The recumbent troll looked up in amazement.
“That Detritus, him counting.”
There was a whirring noise and an axe bounced off the wall near Detritus' head.
There were dwarfs coming up the street, with a purposeful and deadly air. The trolls scattered.
Cuddy ran forward.
“What are you lot doing?” he said. “Are you mad, or something?”
A dwarf pointed a trembling finger at Detritus.
“What's that?”
“He's a Watchman.”
“Looks like a troll to me. Get it!”
Cuddy took a step backwards and produced his axe.
“I know you, Stronginthearm,” he said. “What's this all about?”
“You know, Watchman,” said Stronginthearm. “The Watch say a troll killed Bjorn Hammerhock. They've found the troll!”
“No, that's not—”
There was a sound behind Cuddy. The trolls were back, armed for dwarf. Detritus turned around and waved a finger at them.
“Any troll move,” he said, “and I start counting.”
“Hammerhock was killed by a man,” said Cuddy. “Captain Vimes thinks—”
“The Watch have got the troll,” said a dwarf. “Damn rocks!”
“Gritsuckers!”
“Monoliths!”
“Eaters of rats!”
“Hah, I been a man only hardly any time,” said Detritus, “and already I fed up with you stupid trolls. Wha
t you think humans say, eh? Oh, them ethnic, them don't know how to behave in big city, go around waving clubs at the drop of a thing you wear on head.”
“We're Watchmen,” said Cuddy. “Our job is to keep the peace.”
“Good,” said Stronginthearm. “Go and keep it safe somewhere until we need it.”
“This not Koom Valley,” said Detritus.
“That's right!” shouted a dwarf at the back of the crowd. “This time we can see you!”
Trolls and dwarfs were pouring in at either end of the street.
“What would Corporal Carrot do at a time like this?” whispered Cuddy.
“He say, you bad people, make me angry, you stop toot sweet.”
“And then they'd go away, right?”
“Yeah.”
“What would happen if we tried that?”
“We look in gutter for our heads.”
“I think you're right.”
“You see that alley? It a nice alley. It say, hello. You outnumbered… 256+64+8+2+1 to 1. Drop in and see me.”

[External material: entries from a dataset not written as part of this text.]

import Summits.KontsevichZagierPeriods.KontsevichZagierPeriods.Theses.LinRedNormalForm

/-!
# KontsevichZagierPeriods / LinRedNormalForm — the glue `SectorGlue` (stmt-KontsevichZagierPeriods-3916)

Route `KontsevichZagierPeriods/LinRedNormalForm` (linear reducibility read as a normal form inside the
Kontsevich–Zagier calculus of moves), support item stmt-KontsevichZagierPeriods-3916 (`SectorGlue`):

  `DihedralNormalForm → MzvKernelInKZ → GenusZeroSector`.

Informal content.  Let `r`, `r'` be two genus-zero representations (open ordered simplex, integrand a
regular top form `P(t)/(∏ tᵢ^{bᵢ} ∏ (1−tᵢ)^{cᵢ} ∏_{i<j} (tᵢ−tⱼ)^{aᵢⱼ})`) with `r.value = r'.value`.
The normal form `DihedralNormalForm` gives `m`, `m'` in the additive closure of the MZV word
representations with `[r] − m ∈ KZ.relations` and `[r'] − m' ∈ KZ.relations`.  Soundness of the
calculus (`Literature.NumberTheory.Transcendental.KZ.relations_le_ker_eval_holds`: relations evaluate
to `0`) gives `eval m = r.value` and `eval m' = r'.value`, so `eval (m − m') = 0`; the kernel
hypothesis `MzvKernelInKZ` (applied to `m − m'`, which lies in the same closure) puts `m − m'` in
`KZ.relations`, and `[r] − [r'] = ([r] − m) − ([r'] − m') + (m − m') ∈ KZ.relations`, i.e.
`KZ.Equivalent r r'`.

The two antecedents are the route's cruxes (items 3912, 3914) and are NOT discharged here: the
theorem is the implication, nothing more.

References: M. Kontsevich, D. Zagier, *Periods* (2001), §1.2 (the three rules; soundness);
F. Brown, *Multiple zeta values and periods of moduli spaces `𝔐_{0,n}`*, Ann. Sci. ÉNS 42 (2009),
Thm 1.1 (value-level shadow of the normal form).
-/

namespace Summit.KontsevichZagierPeriods.LinRedNormalForm

open Literature.NumberTheory.Transcendental

/-- **Sector glue of route LinRedNormalForm** (settles stmt-KontsevichZagierPeriods-3916):
`DihedralNormalForm → MzvKernelInKZ → GenusZeroSector`.  Given the genus-zero normal form (every
genus-zero representation is congruent modulo `KZ.relations` to a `ℤ`-combination of MZV word
representations) and the kernel on normal forms (every such combination of value `0` is a relation),
two genus-zero representations `r`, `r'` of equal value are KZ-equivalent: with `[r] − m`,
`[r'] − m' ∈ relations`, soundness `KZ.relations_le_ker_eval_holds` gives `eval (m − m') =
r.value − r'.value = 0`, so `m − m' ∈ relations`, and `[r] − [r'] = ([r] − m) − ([r'] − m') + (m − m')`.
[Kontsevich–Zagier 2001, §1.2] [folklore] -/
theorem sectorGlue_proof :
    Summit.KontsevichZagierPeriods.KontsevichZagierPeriods.Theses.LinRedNormalForm.SectorGlue := by
  unfold Summit.KontsevichZagierPeriods.KontsevichZagierPeriods.Theses.LinRedNormalForm.SectorGlue
  intro hNF hKER k k' r r' p a b c p' a' b' c' hdom hint hdom' hint' hv
  -- normal forms of the two representations
  obtain ⟨m, hm, hrm⟩ := hNF k r p a b c hdom hint
  obtain ⟨m', hm', hrm'⟩ := hNF k' r' p' a' b' c' hdom' hint'
  -- soundness of the calculus: relations evaluate to zero
  have hsound : ∀ x ∈ KZ.relations, KZ.eval x = 0 := fun x hx =>
    (AddMonoidHom.mem_ker).1 (KZ.relations_le_ker_eval_holds hx)
  have h₁ := hsound _ hrm
  have h₂ := hsound _ hrm'
  rw [map_sub, KZ.eval_of] at h₁ h₂
  -- the difference of the normal forms has value zero, hence is a relation by the kernel hypothesis
  have hmm : KZ.eval (m - m') = 0 := by
    rw [map_sub]
    linarith
  have hker : m - m' ∈ KZ.relations := hKER (m - m') (sub_mem hm hm') hmm
  -- add up
  show KZ.of r - KZ.of r' ∈ KZ.relations
  have key := add_mem (sub_mem hrm hrm') hker
  rwa [show KZ.of r - m - (KZ.of r' - m') + (m - m') = KZ.of r - KZ.of r' by abel] at key

end Summit.KontsevichZagierPeriods.LinRedNormalForm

A club bounced off Detritus' helmet.
“Run!”
The two Watchmen sprinted for the alley. The impromptu armies watched them and then, differences momentarily forgotten, gave chase.
“Where this go?”
“It goes away from the people chasing us!”
“I like this alley.”
Behind them the pursuers, suddenly trying to make progress in a gap barely wide enough to accommodate a troll, realized that they were pushing and shoving with their mortal enemies and started to fight one another in the quickest, nastiest and above all narrowest battle ever held in the city.
Cuddy waved Detritus to a halt and peered around a comer.

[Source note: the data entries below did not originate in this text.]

/-- **The crux implies the registered stub S3** (`stub_persistent_backward_L3_decay`). -/
theorem persistentL3_of_TypeIliouvilleL
    (hL : Summit.NavierStokesRegularity.NavierStokesRegularity.Theses.TypeILiouville.TypeIliouvilleL) :
    ∀ u : ℝ → EuclideanSpace ℝ (Fin 3) → EuclideanSpace ℝ (Fin 3),
      Literature.Analysis.FluidPDE.IsBoundedAncientMildSolution 1 u →
      (∀ t < 0, AEStronglyMeasurable (u t) volume) →
      (¬ ∃ C : ℝ, ∀ t < 0, ∀ᵐ x ∂(volume : Measure (EuclideanSpace ℝ (Fin 3))),
          ‖u t x‖ ≤ C / Real.sqrt (-t)) →
      ∃ (b : ℝ → EuclideanSpace ℝ (Fin 3)) (τ : ℕ → ℝ) (M : NNReal),
          (∀ k, τ k < 0) ∧ Tendsto τ atTop atBot ∧
          ∀ k, eLpNorm (fun x => u (τ k) x - b (τ k)) 3
            (volume : Measure (EuclideanSpace ℝ (Fin 3))) ≤ (M : ENNReal) :=
  (TypeIliouvilleL_iff_typeIRegime_and_persistentL3.1 hL).2

/-- **The crux implies the registered stub (L') in the KNSS gauge**
(`stub_typeIAncientLiouville_knssGauge`, verbatim
`Summit.NavierStokesRegularity.NavierStokesRegularity.Theses.ExtremalTypeIConstant.TypeIAncientLiouville`,
stmt-NavierStokesRegularity-4050): the tree theorem `typeIAncientLiouville_of_liouvilleConjectureNS`
((L) ⇒ (L'); the crux and `LiouvilleConjectureNS` are definitionally equal). Together with
`persistentL3_of_TypeIliouvilleL` and the landed `TypeIliouvilleL_of_knssGauge_of_persistentL3`
this shows the skeleton's two stubs are jointly EQUIVALENT to the crux. -/
theorem typeIAncientLiouville_knssGauge_of_TypeIliouvilleL
    (hL : Summit.NavierStokesRegularity.NavierStokesRegularity.Theses.TypeILiouville.TypeIliouvilleL) :
    ∀ (C : ℝ) (u : ℝ → EuclideanSpace ℝ (Fin 3) → EuclideanSpace ℝ (Fin 3)),
      ContDiffOn ℝ (⊤ : ℕ∞) (Function.uncurry u) (Set.Iio 0 ×ˢ Set.univ) ∧
      (∀ t < 0, Literature.Analysis.FluidPDE.VectorCalculus.IsDivFree (u t)) ∧
      (∀ s t : ℝ, s < t → t < 0 → ∀ x,
        u t x = Literature.Analysis.FluidPDE.heatFlow (u s) (t - s) x -
          ∫ τ in Set.Ioo s t, ∫ y,
            Literature.Analysis.FluidPDE.oseenKernel (t - τ) (x - y) (u τ y) (u τ y)) ∧
      Literature.Analysis.FluidPDE.HasTypeITimeDecay C u →
      ∀ t < 0, ∀ x, u t x = 0 :=
  FrequencyRigidity.TwoEndedPinning.typeIAncientLiouville_of_liouvilleConjectureNS hL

“I think we're safe,” he said. “All we have to do is get out of the other end of this and get back to the Watch House. OK?”
He turned around, failed to see the troll, took a step forward, and vanished temporarily from the world of men.
“Oh, no,” said Sergeant Colon. “He promised he wasn't going to touch it any more! Look, he's had a whole bottle!”
“What is it? Bearhugger's?” said Nobby.
“Shouldn't think so, he's still breathing. Come on, help me up with him.”